The weather was actually kinder than forecast as we set off which helped the early start. And the first section to Lord Stones went relatively smoothly (bar a slight wrong turn early on…), although our support driver mistakenly went to the second checkpoint so we didn’t stop and carried on up the climb to Cringe Moor to checkpoint 2. The paths was thankfully relatively solid over these sections, excluding the path along the Broughton plantation which was very muddy.

At checkpoint 2 we met another support driver who told us there was another group in pursuit (more on them later…). It was then that the rain started and it basically didn’t stop for the rest of the day. We were reminded of the scene in the movie Forest Gump ‘we been through every kind of rain there is. Little bitty stingin’ rain…and big ol’ fat rain. Rain that flew in sideways’…

The next section along the old railway was long (9.5 miles) with the rain lashing and visibility getting worse. But at least the ground was still relatively solid. Given the lack of visibility we missed the turn at the Lion Inn and so added a mile or so onto our walk…But we arrived at Checkpoint 3 at Rosedale Head at 11.15am so we were on track.

The next section was the one we had been dreading – the bog. I don’t think photos will do justice to the conditions. Paths were streams and the ground was like a sponge, with us sinking each step.

But this relative short section of c. 5 miles felt like an adventure and we arrived at checkpoint 4 wet and in relatively good spirits for a quick lunch (thanks again Jules!). We were halfway and still vaguely on track timing wise (c. 1.15pm).

At this point some of us were feeling quite smug that our water proof clothing purchases were holding out well, whilst others were having to change socks, shoes, clothes etc.

But getting wet couldn’t be avoided in the next section. The book had warned us that this felt longer than 8.5 miles and this was certainly the case. The ‘wet’ section at the start was much longer than anticipated with the very stoney path along the plantation basically a stream.

It was along this section that the group mentioned above passed us. But we soon caught them up again at the river. I noted the last crossing report that said if the water was any higher then the river was unpassable as the crossing stones would be under water…well there certainly were no crossing stones for us!
Whilst the group that had passed us were wondering what to do, one of our group (Ben B) went for it and waded through the river, falling to his waist right at the end but he got to the other side. We had no choice but to all follow suit, wading through thigh deep water trying to keep our footing on the slippy stones. The situation was comical and the sight of Ben O falling into the river had us crying with laughter (and will live long in the memory).

But we were now cold and still a couple of miles to the next checkpoint. Ben O was freezing at this stage but was comforted by the knowledge that he had a change of clothing in his bag…which Jules our driver had kindly dropped off at the hotel! So after Ben O had borrowed various garments, we set off from checkpoint 5 with less than 9 miles to go (and now lagging a bit time wise).
Mentally we had thought that getting past the last section would see us home and dry, but by now the legs were starting to go and it was just so wet under ground that the going was slow and heavy, sinking with each step. The visibility continued to be rubbish and hence we had no chance of seeing the finish at Lilla cross.

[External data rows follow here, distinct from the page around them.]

import Summits.KontsevichZagierPeriods.KontsevichZagierPeriods.Theorems.BiellipticRealPeriodCell.Negative.Witnesses
import Literature.NumberTheory.Transcendental.SemialgebraicAlgebraicPoints
import Summits.KontsevichZagierPeriods.KontsevichZagierPeriods.Theorems.LogPrimitiveNL.Negative.DimZero

/-!
# `BiellipticRealPeriodCell` (stmt-KontsevichZagierPeriods-18685) — negative knowledge, part 3: rule (2) is load-bearing (modulo the transcendence of one real period)

Support file for the crux `IsogenyCertificates.BiellipticRealPeriodCell` (cdisprove seat, cycle 1;
work file `Cruxes/BiellipticRealPeriodCell/Disproof.lean`, finding F6), over part 1 (`Witnesses`).
Parts 1–2 show that any derivation of the crux's kernel elements uses an additivity rule
(`KZ.coeffSum`) and moves mass across the hyperplane `x = 0` (`KZ.restrictedEval`, rule (2) OR (3)).
Here the disjunction is resolved: **rule (2), change of variables, is itself necessary**, modulo the
transcendence of the complete elliptic integral `∫₂³ dx/√(−(x²−1)(x²−4)(x²−9))` (Schneider 1937 for
the real period of the elliptic quotient `E₂`; hypothesis `hT`, to be discharged through the tree's
`HuberWustholzManyCurvePeriods_holds` once the integral is identified with a lattice period).

The separating invariant of the CHANGE-OF-VARIABLES-FREE sub-calculus `closure((1a) ∪ (1b) ∪ (3))`:
restricted evaluation `KZ.restrictedEval W` over the FIRST-COORDINATE windows
`W n = {x : ℝⁿ | ∀ i, i = 0 → x i < 0}` (`W 0 = ℝ⁰`; §8), read MODULO REAL ALGEBRAIC NUMBERS:
* (1a), (1b) have restricted value `0` over any measurable windows (tree,
  `KZ.restrictedEval_eq_zero_of_mem_domainAddRel/integrandAddRel`);
* a Newton–Leibniz pair of level `≥ 1` restricted to the windows is again a Newton–Leibniz pair — the
  window constrains the first coordinate, rule (3) integrates the last one, `(init z) 0 = z 0` — so its
  restricted value is `0` by soundness (§9, `restrictedEval_nl_succ`);
* a Newton–Leibniz pair of level `0` (band `[a₀,b₀] ⊆ ℝ¹` over the point) has restricted value
  `(F(min(b₀,0)) − F(a₀)) − (F(b₀) − F(a₀))` or `−(F(b₀) − F(a₀))`, ALGEBRAIC: `F, a, b` are
  `ℚ`-semialgebraic and take algebraic values at algebraic points
  (`IsSemialgebraicFunOn.isAlgebraic_apply`; FTC on the clamped interval; Dirac volume on `ℝ⁰`)
  (§10, `restrictedEval_nl_zero_isAlgebraic`);
* hence every element of `closure((1a) ∪ (1b) ∪ (3))` has algebraic restricted value
  (§11, `isAlgebraic_restrictedEval_of_mem_closure_noCoV`): without rule (2) no transcendental amount
  of mass crosses a coordinate hyperplane;
* the mirror pair `[K₊, 1/√F₀] − [K₋, 1/√F₀]` of part 1 has value `0` and restricted value
  `−∫₂³ dx/√F₀` (§12), so `false_without_changeOfVariables_of_transcendental`.
No statement of the tree is changed and no definition is introduced. [Kontsevich–Zagier 2001, §1.2]
[folklore]
-/

noncomputable section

Even the path that looked like it had been recently worked on was a muddy and rocky, and hence slow going. The legs for a couple of others were beginning to go – walking poles helped to propel us forward. But we finally made it – within 16 hours to the stone, just….

Beer can opened and a walk / waddle / stagger to the hotel in time for food and celebratory drinks into the night…42.6 miles in total given wrong turns etc.

Crossing 09-10th May 2021. Mark Noble.

On Sunday 9th of May I strapped on my backpack, took a final check of my maps and GPS, then headed out of door to start my journey to Osmotherley.
Train delays and wedged caravans on the narrow roads towards Cod Beck Reservoir meant that I finally set off at 12.30pm. Unlike most who set off at some ungodly hour, I wasn’t in any particular rush as the plan was always to wild camp at around the halfway point.

The weather looked good, if anything a tad warm. The first 10 miles were fantastic and I found myself bumbling alongside the Hardmoor race series. Unfortunately no offers of refreshments at each checkpoint!
Passing over the road to Hasty Bank and onto the moors was the last time I was to see anyone until the end of the walk.
I was making really good progress despite having 10kg of camping gear on my back and as I reached The Lion at Blakey thoughts turned to where I was going to pitch my tent. Randomly I spotted an Adder snake shortly after and made a note to myself to remember to zip my tent door tightly shut!
The light was fading with grey skies and light rain. I had seen a trig point just off the path and headed to set up for the night.
During my research I was aware/dreading the ‘bogs’ which many reports mention. There had been rain on and off for the past 48 hours but previous to that it had been dry for at least a couple of weeks so I was quietly hopeful.
Unfortunately, the ground was getting wetter with every step. The trig point on Rosedale Moor was a non starter as it was surrounded by water. It is the smallest trig point I’ve seen as it must have sunk into the ground. 200 yards away I found a small square of earth and whipped the tent up sharpish. 21 miles in and good progress was being made.

Up and off after a strong coffee, the next few miles were a zig zag of avoiding bogs I’d heard so much about. I’d made a decision to cross in trail shoes rather than boots and the waterproof socks were working overtime!
Crossing Wheeldale Beck via the steppingstones was good fun. Any more rain would have made this impassable.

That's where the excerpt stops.